What is required. Of the entries below, return exactly those lines that fall between the one containing "tableau are the" and the one containing "is a process", the two end lines included.

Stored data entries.
╭──

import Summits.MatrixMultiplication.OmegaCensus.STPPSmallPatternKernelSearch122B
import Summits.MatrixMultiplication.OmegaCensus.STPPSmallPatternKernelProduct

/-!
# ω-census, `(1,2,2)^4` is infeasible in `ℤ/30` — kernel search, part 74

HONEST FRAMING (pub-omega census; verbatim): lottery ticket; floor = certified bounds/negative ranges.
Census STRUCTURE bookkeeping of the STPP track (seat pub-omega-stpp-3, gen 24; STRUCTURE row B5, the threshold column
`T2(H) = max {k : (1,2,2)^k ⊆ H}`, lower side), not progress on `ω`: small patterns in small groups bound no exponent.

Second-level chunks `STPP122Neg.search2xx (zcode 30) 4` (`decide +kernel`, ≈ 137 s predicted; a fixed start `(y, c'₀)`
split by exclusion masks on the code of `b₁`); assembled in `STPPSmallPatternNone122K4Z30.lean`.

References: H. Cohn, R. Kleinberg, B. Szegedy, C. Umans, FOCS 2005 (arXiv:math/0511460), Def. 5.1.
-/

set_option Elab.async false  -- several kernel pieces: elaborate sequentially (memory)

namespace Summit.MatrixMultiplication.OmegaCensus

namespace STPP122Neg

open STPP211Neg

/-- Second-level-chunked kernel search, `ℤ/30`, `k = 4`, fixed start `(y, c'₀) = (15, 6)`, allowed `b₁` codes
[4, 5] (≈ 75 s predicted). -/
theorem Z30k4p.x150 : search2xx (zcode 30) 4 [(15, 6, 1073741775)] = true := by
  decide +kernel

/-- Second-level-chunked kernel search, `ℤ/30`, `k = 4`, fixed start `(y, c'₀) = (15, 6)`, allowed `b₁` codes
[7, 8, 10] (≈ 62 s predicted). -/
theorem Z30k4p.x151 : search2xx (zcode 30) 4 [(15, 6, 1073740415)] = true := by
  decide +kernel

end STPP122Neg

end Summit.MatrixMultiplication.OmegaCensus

╰──
╭──

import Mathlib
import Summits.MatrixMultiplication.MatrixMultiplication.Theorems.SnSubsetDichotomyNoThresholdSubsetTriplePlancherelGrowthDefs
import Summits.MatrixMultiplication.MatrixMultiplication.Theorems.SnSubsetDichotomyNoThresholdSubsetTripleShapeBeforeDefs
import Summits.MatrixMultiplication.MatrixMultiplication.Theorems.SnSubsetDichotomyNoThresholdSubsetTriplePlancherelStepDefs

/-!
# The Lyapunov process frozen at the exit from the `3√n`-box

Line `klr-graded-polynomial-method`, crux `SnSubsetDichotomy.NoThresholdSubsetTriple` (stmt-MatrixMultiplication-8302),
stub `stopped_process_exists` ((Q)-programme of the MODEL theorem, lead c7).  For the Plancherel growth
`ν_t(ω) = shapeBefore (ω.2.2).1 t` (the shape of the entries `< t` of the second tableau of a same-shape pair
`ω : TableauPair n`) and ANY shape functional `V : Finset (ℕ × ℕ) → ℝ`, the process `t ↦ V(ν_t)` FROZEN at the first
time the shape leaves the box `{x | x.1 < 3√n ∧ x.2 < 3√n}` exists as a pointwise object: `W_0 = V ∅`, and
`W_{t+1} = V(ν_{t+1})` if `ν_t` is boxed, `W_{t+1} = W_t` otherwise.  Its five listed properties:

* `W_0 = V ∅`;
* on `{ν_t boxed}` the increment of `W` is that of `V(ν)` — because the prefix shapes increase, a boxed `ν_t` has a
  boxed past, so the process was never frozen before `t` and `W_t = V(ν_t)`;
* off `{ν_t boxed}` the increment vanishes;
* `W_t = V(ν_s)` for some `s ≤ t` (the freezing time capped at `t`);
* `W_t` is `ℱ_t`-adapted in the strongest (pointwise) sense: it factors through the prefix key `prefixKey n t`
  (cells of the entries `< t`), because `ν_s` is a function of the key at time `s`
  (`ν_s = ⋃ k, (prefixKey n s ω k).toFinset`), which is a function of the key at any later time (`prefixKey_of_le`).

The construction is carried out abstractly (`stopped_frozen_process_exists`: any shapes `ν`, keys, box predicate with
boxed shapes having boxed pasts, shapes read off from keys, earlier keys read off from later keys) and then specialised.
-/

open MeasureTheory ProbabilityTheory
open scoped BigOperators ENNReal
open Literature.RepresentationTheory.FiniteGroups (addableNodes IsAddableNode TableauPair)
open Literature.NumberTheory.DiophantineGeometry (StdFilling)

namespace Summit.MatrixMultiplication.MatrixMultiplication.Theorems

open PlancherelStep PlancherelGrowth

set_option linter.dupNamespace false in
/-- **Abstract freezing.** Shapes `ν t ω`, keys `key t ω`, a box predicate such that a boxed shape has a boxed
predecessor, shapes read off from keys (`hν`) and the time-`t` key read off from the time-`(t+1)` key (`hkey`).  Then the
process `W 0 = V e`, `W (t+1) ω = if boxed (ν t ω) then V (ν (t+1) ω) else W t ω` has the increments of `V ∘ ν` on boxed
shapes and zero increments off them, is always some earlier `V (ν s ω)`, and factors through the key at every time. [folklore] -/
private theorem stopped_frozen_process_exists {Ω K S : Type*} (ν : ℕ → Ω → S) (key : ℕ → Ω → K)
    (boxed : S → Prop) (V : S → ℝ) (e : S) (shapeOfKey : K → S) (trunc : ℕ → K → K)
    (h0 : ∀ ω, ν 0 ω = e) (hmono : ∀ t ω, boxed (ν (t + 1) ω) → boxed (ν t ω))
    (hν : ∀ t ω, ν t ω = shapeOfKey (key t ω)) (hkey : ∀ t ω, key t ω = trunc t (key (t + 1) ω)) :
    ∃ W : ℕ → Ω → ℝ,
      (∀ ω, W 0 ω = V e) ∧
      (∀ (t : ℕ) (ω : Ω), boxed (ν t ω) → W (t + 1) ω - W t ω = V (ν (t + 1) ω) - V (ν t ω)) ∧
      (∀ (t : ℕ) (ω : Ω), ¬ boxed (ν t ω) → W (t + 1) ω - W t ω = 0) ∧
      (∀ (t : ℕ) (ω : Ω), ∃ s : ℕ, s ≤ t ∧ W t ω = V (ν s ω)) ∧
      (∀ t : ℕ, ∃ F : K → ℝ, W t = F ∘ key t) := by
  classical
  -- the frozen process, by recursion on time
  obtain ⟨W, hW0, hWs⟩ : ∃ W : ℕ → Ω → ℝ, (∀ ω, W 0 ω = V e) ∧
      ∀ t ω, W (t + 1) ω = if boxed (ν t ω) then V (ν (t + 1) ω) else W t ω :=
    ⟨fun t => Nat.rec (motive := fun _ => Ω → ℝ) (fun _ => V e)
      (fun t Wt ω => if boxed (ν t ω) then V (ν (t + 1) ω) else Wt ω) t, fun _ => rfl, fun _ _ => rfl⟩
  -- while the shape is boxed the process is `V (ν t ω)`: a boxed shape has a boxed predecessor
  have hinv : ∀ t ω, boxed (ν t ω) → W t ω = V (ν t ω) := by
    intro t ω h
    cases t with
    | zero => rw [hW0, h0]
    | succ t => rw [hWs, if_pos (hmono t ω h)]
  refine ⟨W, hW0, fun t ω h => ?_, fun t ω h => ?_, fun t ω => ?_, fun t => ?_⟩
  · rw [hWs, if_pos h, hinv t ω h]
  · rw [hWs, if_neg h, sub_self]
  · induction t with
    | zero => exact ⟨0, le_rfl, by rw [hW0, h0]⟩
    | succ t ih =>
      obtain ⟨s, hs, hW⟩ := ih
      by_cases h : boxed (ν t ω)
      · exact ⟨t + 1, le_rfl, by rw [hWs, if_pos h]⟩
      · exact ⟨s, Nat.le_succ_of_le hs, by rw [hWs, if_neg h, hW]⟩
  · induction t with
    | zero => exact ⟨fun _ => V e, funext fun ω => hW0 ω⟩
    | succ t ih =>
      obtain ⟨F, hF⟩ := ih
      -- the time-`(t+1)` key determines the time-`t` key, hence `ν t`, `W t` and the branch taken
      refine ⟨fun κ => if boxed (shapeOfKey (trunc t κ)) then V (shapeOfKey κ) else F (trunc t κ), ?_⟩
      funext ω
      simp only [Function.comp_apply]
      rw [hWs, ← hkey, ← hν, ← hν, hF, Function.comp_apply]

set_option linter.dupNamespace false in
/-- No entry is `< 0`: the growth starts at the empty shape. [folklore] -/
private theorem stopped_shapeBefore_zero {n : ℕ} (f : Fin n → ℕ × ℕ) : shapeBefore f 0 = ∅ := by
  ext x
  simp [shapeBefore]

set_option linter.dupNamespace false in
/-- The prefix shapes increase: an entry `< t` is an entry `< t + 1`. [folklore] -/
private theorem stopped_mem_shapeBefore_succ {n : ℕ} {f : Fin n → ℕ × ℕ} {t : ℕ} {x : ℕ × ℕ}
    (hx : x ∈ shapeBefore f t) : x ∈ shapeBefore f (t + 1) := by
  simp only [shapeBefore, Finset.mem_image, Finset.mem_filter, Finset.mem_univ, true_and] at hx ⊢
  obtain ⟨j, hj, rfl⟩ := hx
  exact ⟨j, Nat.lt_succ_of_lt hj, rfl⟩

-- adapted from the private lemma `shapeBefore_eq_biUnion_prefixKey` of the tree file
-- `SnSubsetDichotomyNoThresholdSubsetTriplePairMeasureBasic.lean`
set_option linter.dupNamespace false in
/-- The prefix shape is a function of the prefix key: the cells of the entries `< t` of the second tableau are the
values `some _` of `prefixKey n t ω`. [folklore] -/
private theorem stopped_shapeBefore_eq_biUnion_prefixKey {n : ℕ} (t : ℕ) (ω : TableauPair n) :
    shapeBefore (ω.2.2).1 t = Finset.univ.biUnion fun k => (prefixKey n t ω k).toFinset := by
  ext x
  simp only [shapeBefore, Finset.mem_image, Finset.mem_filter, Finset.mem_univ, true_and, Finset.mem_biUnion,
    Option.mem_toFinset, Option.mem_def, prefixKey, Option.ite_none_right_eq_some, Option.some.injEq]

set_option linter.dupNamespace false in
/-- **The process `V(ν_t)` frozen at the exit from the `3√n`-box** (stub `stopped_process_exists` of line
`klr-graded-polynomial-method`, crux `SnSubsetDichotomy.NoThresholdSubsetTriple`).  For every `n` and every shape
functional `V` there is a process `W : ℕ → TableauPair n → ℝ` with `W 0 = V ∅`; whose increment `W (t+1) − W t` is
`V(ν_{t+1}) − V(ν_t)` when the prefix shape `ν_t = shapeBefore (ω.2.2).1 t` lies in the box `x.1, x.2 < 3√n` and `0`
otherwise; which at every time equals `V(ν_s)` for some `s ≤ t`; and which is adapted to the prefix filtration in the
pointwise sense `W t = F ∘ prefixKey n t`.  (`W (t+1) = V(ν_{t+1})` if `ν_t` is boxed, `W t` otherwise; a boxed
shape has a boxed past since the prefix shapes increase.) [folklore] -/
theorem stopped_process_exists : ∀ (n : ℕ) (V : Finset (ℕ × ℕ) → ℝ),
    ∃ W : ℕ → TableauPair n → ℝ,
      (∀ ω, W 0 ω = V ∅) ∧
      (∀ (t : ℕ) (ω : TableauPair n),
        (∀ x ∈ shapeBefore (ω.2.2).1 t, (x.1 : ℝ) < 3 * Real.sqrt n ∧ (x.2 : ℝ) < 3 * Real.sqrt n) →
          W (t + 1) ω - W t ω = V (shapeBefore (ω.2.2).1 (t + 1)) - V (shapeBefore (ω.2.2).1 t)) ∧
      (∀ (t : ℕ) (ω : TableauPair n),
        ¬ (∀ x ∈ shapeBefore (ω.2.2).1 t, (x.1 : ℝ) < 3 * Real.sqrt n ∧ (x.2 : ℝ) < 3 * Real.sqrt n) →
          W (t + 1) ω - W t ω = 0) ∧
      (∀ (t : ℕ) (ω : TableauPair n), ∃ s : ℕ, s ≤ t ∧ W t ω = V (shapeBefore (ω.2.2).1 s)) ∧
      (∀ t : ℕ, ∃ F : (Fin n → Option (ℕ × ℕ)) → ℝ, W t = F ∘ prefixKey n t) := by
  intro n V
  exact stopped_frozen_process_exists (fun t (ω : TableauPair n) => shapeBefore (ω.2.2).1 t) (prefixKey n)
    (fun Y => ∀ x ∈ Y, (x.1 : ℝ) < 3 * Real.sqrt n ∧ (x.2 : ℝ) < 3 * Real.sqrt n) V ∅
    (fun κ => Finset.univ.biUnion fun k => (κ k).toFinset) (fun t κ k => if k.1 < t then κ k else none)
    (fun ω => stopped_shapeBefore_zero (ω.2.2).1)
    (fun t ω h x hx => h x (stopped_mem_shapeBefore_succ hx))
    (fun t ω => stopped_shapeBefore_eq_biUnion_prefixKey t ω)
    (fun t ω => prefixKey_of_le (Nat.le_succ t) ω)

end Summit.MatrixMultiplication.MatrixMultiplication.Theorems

╰──

Output for this task.
/-- The prefix shape is a function of the prefix key: the cells of the entries `< t` of the second tableau are the
values `some _` of `prefixKey n t ω`. [folklore] -/
private theorem stopped_shapeBefore_eq_biUnion_prefixKey {n : ℕ} (t : ℕ) (ω : TableauPair n) :
    shapeBefore (ω.2.2).1 t = Finset.univ.biUnion fun k => (prefixKey n t ω k).toFinset := by
  ext x
  simp only [shapeBefore, Finset.mem_image, Finset.mem_filter, Finset.mem_univ, true_and, Finset.mem_biUnion,
    Option.mem_toFinset, Option.mem_def, prefixKey, Option.ite_none_right_eq_some, Option.some.injEq]

set_option linter.dupNamespace false in
/-- **The process `V(ν_t)` frozen at the exit from the `3√n`-box** (stub `stopped_process_exists` of line
`klr-graded-polynomial-method`, crux `SnSubsetDichotomy.NoThresholdSubsetTriple`).  For every `n` and every shape
functional `V` there is a process `W : ℕ → TableauPair n → ℝ` with `W 0 = V ∅`; whose increment `W (t+1) − W t` is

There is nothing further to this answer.